= Retention distance =

Concept in chromatography

Retention distance (denoted R_{D}) is a concept in thin layer chromatography, designed for quantitative measurement of equal-spreading of the spots on the chromatographic plate and one of the chromatographic response functions. It is calculated from the following formula:

$$R_\mathrm{D} = \Bigg[(n+1)^{(n+1)} \prod^n_{i=0}{(R_{F(i+1)}-R_{Fi})\Bigg]^{\frac{1}{n}}}$$

where n is the number of compounds separated, R_{Fi} are the retardation factors of each compound i sorted in non-descending order, R_{F0} = 0 and R_{F(n + 1)} = 1.

== Theoretical considerations ==

The coefficient lies always in range [0,1] and 0 indicates worst case of separation (all R_{F} values equal to 0 or 1), value 1 indicates ideal equal-spreading of the spots, for example (0.25,0.5,0.75) for three solutes, or (0.2,0.4,0.6,0.8) for four solutes.

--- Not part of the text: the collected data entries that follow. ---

import Summits.BirchSwinnertonDyer.BirchSwinnertonDyer.Theorems.ByReductionTypeAtTwoAdditiveKatoTransportDefs
import Literature.NumberTheory.EllipticCurves.Kato2004.DivisibilityInputsExceptionalTransportProofs
import HarnessLib

/-!
# Route ByReductionTypeAtTwo, crux `AdditiveRankZeroAtTwo` (stmt-BirchSwinnertonDyer-19098) — the TRANSPORT road
# at the object level: Kato's one-sided main conjecture (Conj. 17.6's inequality `ℓ_𝔮(X(E/ℚ_∞)) ≤ ord_𝔮 L̃`)
# at EVERY height-one `𝔮 ∌ 2` — the exceptional prime of (12.5.1) INCLUDED — for an ADDITIVE curve whose twist
# by `−1` is split multiplicative at `2`, from the odd-branch package `AddKatoTwo.KatoOddBranchInputsAtTwoNegOneSplitTwist`
# (T20 (b)), `Kato2004.thm12_4`, Greenberg's `ι(char X) = char X` and the functional equation `(ι L̃) = (L̃)`,
# by the PROVED module theory `Kato2004/DivisibilityInputsExceptionalTransportProofs.lean` (theorems only)

Seat `bsd-2adic-addL2x` GEN 16 (T20 of `…AdditiveKatoTransportDefs.lean`). HONEST FRAMING (cell `bsd-2adic`, HUMAN
RULING D-0036/D-0054): theorems CONDITIONAL on named inputs (two named facts/targets by name + two hypotheses stated
on the pinned objects); types-the-object-of; closes none; nothing booked; BSD is not proved by any of this.

What is proved here. §1: the exceptional prime `𝔮₀ = (T + 4/5) = (5T + 4)` (resp. its spelling `(T − 4)`) and
its `ι`-conjugate never BOTH contain the factor `π`, at any prime `𝔮 ∌ 2` — elementary: `(1+T)·ι(T−4) = −(5T+4)`
and `(5T+4) − 5(T−4) = 24 = 2³·3`. §2: for `W` on the (−1)-block with `W[2]` irreducible and EVERY height-one
`𝔮 ∌ 2`, **`ℓ_𝔮(X(W/ℚ_∞)) ≤ ℓ_𝔮(Λ/(L̃))`** (`L̃ ∈ Λ` any integral multiple `2^m·L⁻` of the odd branch of the
one-term Mazur–Tate–Teitelbaum measure of `W^{(−1)}` with `(ι L̃) = (L̃)`), GIVEN: `Kato2004.thm12_4` (Kato Thm.
12.4 (2), PRINT), `KatoOddBranchInputsAtTwoNegOneSplitTwist` (T20 (b), the ONE input owed at `2`), and on the pinned
dual Selmer datum `D` the symmetry `ι(char D.X) = char D.X` (T20 (a): Greenberg LNM 1716 Thm. 1.14 over `ℚ(i)` and
over `ℚ` for `W^{(−1)}` + the twist decomposition + torsion of `X(W^{(−1)}/ℚ_∞)`) — off `(π)` directly from the
package (`MultDivisibilityInputs.lengthAt_X_le_off_factor`), at `(π)` by transport (`…lengthAt_X_le_at_factor_of_transport`).
This is the `X`-currency of T20 (e) (`ℓ_{𝔮₀}(X) ≤ ord_{𝔮₀} L⁻`, equivalently Conj. 12.10's inequality at `𝔮₀` by
§17.13): the `+2` of T18 is gone at the object level. The passage from here to `#Ш` (readings T1–T14 / Miller
currency) is NOT made in this file (it is the reading content of `KatoSharpAtTwoAdditiveNegOneSplitTwist`).

References: [Kato2004Asterisque] Thm. 12.4 (2) (p. 221), Thm. 12.5 (3) and (12.5.1) (p. 222), Conj. 12.10 (p. 224),
Conj. 17.6 (p. 274), §17.13 (pp. 279–280); [GreenbergLNM1716] Thm. 1.14 (p. 68); [MazurTateTeitelbaum1986Invent]
§I.10, §I.13, §I.17; memo `run/shared/lean/pub/bsd-2adic/addL2x/VERDICT-19098-addL2x-GEN16.md`.
-/

set_option autoImplicit false
-- the summit's namespace `Summit.BirchSwinnertonDyer.BirchSwinnertonDyer` (Sub = Summit) trips `dupNamespace`
set_option linter.dupNamespace false

noncomputable section

open scoped Classical MatrixGroups ModularForm

open Field CongruenceSubgroup WeierstrassCurve Literature.NumberTheory.EllipticCurves
  Literature.NumberTheory.EllipticCurves.ModularForms Literature.NumberTheory.EllipticCurves.IwasawaAlgebra
  Literature.NumberTheory.EllipticCurves.Module

namespace Summit.BirchSwinnertonDyer.BirchSwinnertonDyer.Theorems.AddKatoTwo

/-! ## §1 The exceptional prime and its conjugate are distinct away from `(2)` -/

/-- Numerals under `C : ℤ₂ → Λ`: `C n = n`. [folklore] -/
private theorem C_ofNat_eq (n : ℕ) [n.AtLeastTwo] :
    (PowerSeries.C (OfNat.ofNat n : ℤ_[2]) : IwasawaAlgebra 2) = (OfNat.ofNat n : IwasawaAlgebra 2) := by
  rw [← Nat.cast_ofNat (R := ℤ_[2]), map_natCast, Nat.cast_ofNat]

/-- `(1 + T) · ι(T − 4) = −(5T + 4)` in `Λ = ℤ₂⟦T⟧` (`ι T = (1+T)⁻¹ − 1`). [folklore] -/
theorem one_add_X_mul_invol_X_sub_four :
    (1 + PowerSeries.X : IwasawaAlgebra 2) * invol 2 (PowerSeries.X - PowerSeries.C 4) =
      -(PowerSeries.C 5 * PowerSeries.X + PowerSeries.C 4) := by
  have h := one_add_X_mul_one_add_invSubOne 2
  rw [map_sub, invol_X, invol_C, C_ofNat_eq 4, C_ofNat_eq 5]
  linear_combination h

/-- `24 ∈ 𝔮 ⟹ C 2 ∈ 𝔮` for a prime `𝔮` of `Λ = ℤ₂⟦T⟧` (`24 = 2³·3`, `3` a unit). [folklore] -/
theorem C_two_mem_of_twentyfour_mem (𝔮 : PrimeSpectrum (IwasawaAlgebra 2))
    (h : (24 : IwasawaAlgebra 2) ∈ 𝔮.asIdeal) : PowerSeries.C (2 : ℤ_[2]) ∈ 𝔮.asIdeal := by
  have h3norm : ‖(3 : ℤ_[2])‖ = 1 := by
    have h := (PadicInt.norm_natCast_eq_one_iff (p := 2) (n := 3)).mpr (by decide)
    simpa using h
  have h3 : IsUnit (PowerSeries.C (3 : ℤ_[2]) : IwasawaAlgebra 2) := by
    rw [PowerSeries.isUnit_iff_constantCoeff, PowerSeries.constantCoeff_C, PadicInt.isUnit_iff]
    exact h3norm
  have h24 : (24 : IwasawaAlgebra 2) = PowerSeries.C (2 : ℤ_[2]) ^ 3 * PowerSeries.C (3 : ℤ_[2]) := by
    rw [C_ofNat_eq 2, C_ofNat_eq 3]; norm_num
  rw [h24] at h
  rcases 𝔮.isPrime.mem_or_mem h with h2 | h3'
  · exact 𝔮.isPrime.mem_of_pow_mem 3 h2
  · exact absurd (Ideal.eq_top_of_isUnit_mem _ h3' h3) 𝔮.isPrime.ne_top

/-- **`T − 4` and `ι(T − 4)` are not both in a prime `𝔮 ∌ 2`** (`(T−4) ≠ ι(T−4) ≐ (5T+4)` away from `(2)`):
if both lie in `𝔮` then `5(T−4)` and `(1+T)·ι(T−4) = −(5T+4)` do, hence `24 ∈ 𝔮`, hence `2 ∈ 𝔮`. [folklore] -/
theorem not_mem_comap_invol_of_mem_X_sub_four (𝔮 : PrimeSpectrum (IwasawaAlgebra 2))
    (h2 : PowerSeries.C (2 : ℤ_[2]) ∉ 𝔮.asIdeal) :
    (PowerSeries.X - PowerSeries.C 4 : IwasawaAlgebra 2) ∉ 𝔮.asIdeal ∨
      (PowerSeries.X - PowerSeries.C 4 : IwasawaAlgebra 2) ∉
        (PrimeSpectrum.comap (invol 2).toRingHom 𝔮).asIdeal := by
  by_contra h
  rw [not_or, not_not, not_not] at h
  obtain ⟨hπ, hιπ⟩ := h
  rw [PrimeSpectrum.comap_asIdeal, Ideal.mem_comap] at hιπ
  change invol 2 (PowerSeries.X - PowerSeries.C 4) ∈ 𝔮.asIdeal at hιπ
  apply h2
  apply C_two_mem_of_twentyfour_mem 𝔮
  have ha : (1 + PowerSeries.X : IwasawaAlgebra 2) * invol 2 (PowerSeries.X - PowerSeries.C 4) ∈
      𝔮.asIdeal := 𝔮.asIdeal.mul_mem_left _ hιπ
  rw [one_add_X_mul_invol_X_sub_four] at ha
  have hb : (PowerSeries.C 5 : IwasawaAlgebra 2) * (PowerSeries.X - PowerSeries.C 4) ∈ 𝔮.asIdeal :=
    𝔮.asIdeal.mul_mem_left _ hπ
  have hsum := 𝔮.asIdeal.sub_mem (𝔮.asIdeal.neg_mem ha) hb
  have h24 : -(-(PowerSeries.C 5 * PowerSeries.X + PowerSeries.C 4)) -
      (PowerSeries.C 5 : IwasawaAlgebra 2) * (PowerSeries.X - PowerSeries.C 4) = 24 := by
    rw [C_ofNat_eq 5, C_ofNat_eq 4]; ring
  rwa [h24] at hsum

/-- **`5T + 4` and `ι(5T + 4)` are not both in a prime `𝔮 ∌ 2`**: `(1+T)·ι(5T+4) = −(T − 4)`, so both
memberships give `5T+4, T−4 ∈ 𝔮`, hence `24 ∈ 𝔮`. [folklore] -/
theorem not_mem_comap_invol_of_mem_five_X_add_four (𝔮 : PrimeSpectrum (IwasawaAlgebra 2))
    (h2 : PowerSeries.C (2 : ℤ_[2]) ∉ 𝔮.asIdeal) :
    (PowerSeries.C 5 * PowerSeries.X + PowerSeries.C 4 : IwasawaAlgebra 2) ∉ 𝔮.asIdeal ∨
      (PowerSeries.C 5 * PowerSeries.X + PowerSeries.C 4 : IwasawaAlgebra 2) ∉
        (PrimeSpectrum.comap (invol 2).toRingHom 𝔮).asIdeal := by
  by_contra h
  rw [not_or, not_not, not_not] at h
  obtain ⟨hπ, hιπ⟩ := h
  rw [PrimeSpectrum.comap_asIdeal, Ideal.mem_comap] at hιπ
  change invol 2 (PowerSeries.C 5 * PowerSeries.X + PowerSeries.C 4) ∈ 𝔮.asIdeal at hιπ
  apply h2
  apply C_two_mem_of_twentyfour_mem 𝔮
  have hid : (1 + PowerSeries.X : IwasawaAlgebra 2) *
      invol 2 (PowerSeries.C 5 * PowerSeries.X + PowerSeries.C 4) = -(PowerSeries.X - PowerSeries.C 4) := by
    have h := one_add_X_mul_one_add_invSubOne 2
    rw [map_add, map_mul, invol_X, invol_C, invol_C, C_ofNat_eq 5, C_ofNat_eq 4]
    linear_combination (5 : IwasawaAlgebra 2) * h
  have ha : (1 + PowerSeries.X : IwasawaAlgebra 2) *
      invol 2 (PowerSeries.C 5 * PowerSeries.X + PowerSeries.C 4) ∈ 𝔮.asIdeal :=
    𝔮.asIdeal.mul_mem_left _ hιπ
  rw [hid] at ha
  have hb : (PowerSeries.C 5 : IwasawaAlgebra 2) * -(PowerSeries.X - PowerSeries.C 4) ∈ 𝔮.asIdeal :=
    𝔮.asIdeal.mul_mem_left _ ha
  have hsum := 𝔮.asIdeal.add_mem hπ hb
  have h24 : (PowerSeries.C 5 * PowerSeries.X + PowerSeries.C 4 : IwasawaAlgebra 2) +
      PowerSeries.C 5 * -(PowerSeries.X - PowerSeries.C 4) = 24 := by
    rw [C_ofNat_eq 5, C_ofNat_eq 4]; ring
  rwa [h24] at hsum

/-! ## §2 Kato's divisibility at EVERY height-one prime `𝔮 ∌ 2` for the additive (−1)-block, from T20's inputs -/

/-- **Conj. 17.6's inequality `ℓ_𝔮(X(W/ℚ_∞)) ≤ ℓ_𝔮(Λ/(L̃))` at EVERY height-one `𝔮 ∌ 2` — the exceptional prime
of (12.5.1) included — for `W` additive at `2` with `W^{(−1)}` split multiplicative and `W[2]` irreducible**, GIVEN
(by name) Kato's Thm. 12.4 (2) `Kato2004.thm12_4` and the odd-branch package `KatoOddBranchInputsAtTwoNegOneSplitTwist`
(T20 (b)), and (on the pinned objects) `ι(char D.X) = char D.X` (T20 (a): Greenberg 1.14 ×2 + twist decomposition)
and an integral multiple `L̃ = 2^m·L⁻ ∈ Λ`, `L̃ ≠ 0`, of the odd branch `L⁻ = padicLFunctionMinusBranchMult f 1 1`
with `(ι L̃) = (L̃)` (T20 (d): MTT §I.17). Off the factor's prime the package suffices; at it, transport
(`Kato2004.MultDivisibilityInputs.lengthAt_X_le_at_factor_of_transport`); §1 decides which case a given `𝔮` is in.
[cite: Kato2004Asterisque, Thm. 12.4 (2) (p. 221), Thm. 12.5 (3) and (12.5.1) (p. 222), Conj. 17.6 (p. 274), §17.13 (pp. 279–280)]
[cite: GreenbergLNM1716, Thm. 1.14 (p. 68)] [cite: MazurTateTeitelbaum1986Invent, §I.17] -/
theorem lengthAt_selmerDual_le_of_oddBranchInputs (h12 : Kato2004.thm12_4)
    (hOB : KatoOddBranchInputsAtTwoNegOneSplitTwist)
    (W : WeierstrassCurve ℚ) [W.IsElliptic] [W.IsGloballyMinimal] [ContinuousSMul ℤ_[2] (W.tateModule 2)]
    {N : ℕ} [NeZero N] (f : CuspForm (Gamma0 N) 2) (κ : ZpExtension ℚ 2) (γ : absoluteGaloisGroup ℚ)
    (hsp : (W.quadraticTwist (-1)).HasSplitMultiplicativeReductionAtPrime 2)
    (hirr : W.HasIrreducibleModPGaloisRep 2) (hκ : κ.IsCyclotomic) (hγ : κ.IsTopGenerator γ)
    (hγ' : IsCyclotomicVariable 2 γ) (hf : IsNewformOf (W.quadraticTwist (-1)) f)
    (I : Kato2004.IwasawaH1Data W 2 κ γ) (D : W.SelmerDualData κ γ)
    (hXι : (charIdeal (IwasawaAlgebra 2) D.X).map (invol 2).toRingHom = charIdeal (IwasawaAlgebra 2) D.X)
    (Lt : IwasawaAlgebra 2) (m : ℕ)
    (hLt : iwasawaToPowerSeries 2 Lt =
      PowerSeries.C ((2 : ℚ_[2]) ^ m) * padicLFunctionMinusBranchMult f (1 : ℚ_[2]) 1)
    (hLt0 : Lt ≠ 0) (hLtι : (Ideal.span {Lt}).map (invol 2).toRingHom = Ideal.span {Lt})
    (𝔮 : PrimeSpectrum (IwasawaAlgebra 2)) (h𝔮 : 𝔮.asIdeal.height = 1)
    (hp𝔮 : PowerSeries.C (2 : ℤ_[2]) ∉ 𝔮.asIdeal) :
    lengthAt (IwasawaAlgebra 2) D.X 𝔮 ≤
      lengthAt (IwasawaAlgebra 2) (IwasawaAlgebra 2 ⧸ Ideal.span {Lt}) 𝔮 := by
  obtain ⟨π, hπ, K, -, -⟩ := hOB W f κ γ hsp hirr hκ hγ hγ' hf I D
  have hp2 : ((2 : ℕ) : ℚ_[2]) = (2 : ℚ_[2]) := by norm_num
  have hLt' : iwasawaToPowerSeries 2 Lt =
      PowerSeries.C (((2 : ℕ) : ℚ_[2]) ^ m) * padicLFunctionMinusBranchMult f (1 : ℚ_[2]) 1 := by
    rw [hp2]; exact hLt
  have hp𝔮' : PowerSeries.C ((2 : ℕ) : ℤ_[2]) ∉ 𝔮.asIdeal := by exact_mod_cast hp𝔮
  -- which side of the dichotomy is `𝔮` on?
  have hdich : π ∉ 𝔮.asIdeal ∨ π ∉ (PrimeSpectrum.comap (invol 2).toRingHom 𝔮).asIdeal := by
    rcases hπ with rfl | rfl
    · exact not_mem_comap_invol_of_mem_five_X_add_four 𝔮 hp𝔮
    · exact not_mem_comap_invol_of_mem_X_sub_four 𝔮 hp𝔮
  rcases hdich with hoff | hat
  · exact K.lengthAt_X_le_off_factor h12 hκ hγ hLt' hLt0 𝔮 h𝔮 hp𝔮' hoff
  · exact K.lengthAt_X_le_at_factor_of_transport h12 hκ hγ hLt' hLt0 𝔮 h𝔮 hp𝔮' hat hXι hLtι

end Summit.BirchSwinnertonDyer.BirchSwinnertonDyer.Theorems.AddKatoTwo

end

This coefficient was proposed as an alternative to earlier approaches, such as delta-Rf, delta-Rf product or MRF (Multispot Response Function). Besides its stable range, the advantage is a stable distribution as a random variable, regardless of compounds investigated.

In contrast to the similar concept called retention uniformity, R_{D} is sensitive to R_{F} values close to 0 or 1, or close to themselves. If two values are not separated, it is equal to 0. For example, the R_{F} values (0,0.2,0.2,0.3) (two compounds not separated at 0.2 and one at the start ) result in R_{D} equal to 0, but R_{U} equal to 0.3609. When some distance from 0 and spots occurs, the value is larger, for example R_{F} values (0.1,0.2,0.25,0.3) give R_{D} = 0.4835, R_{U} = 0.4066.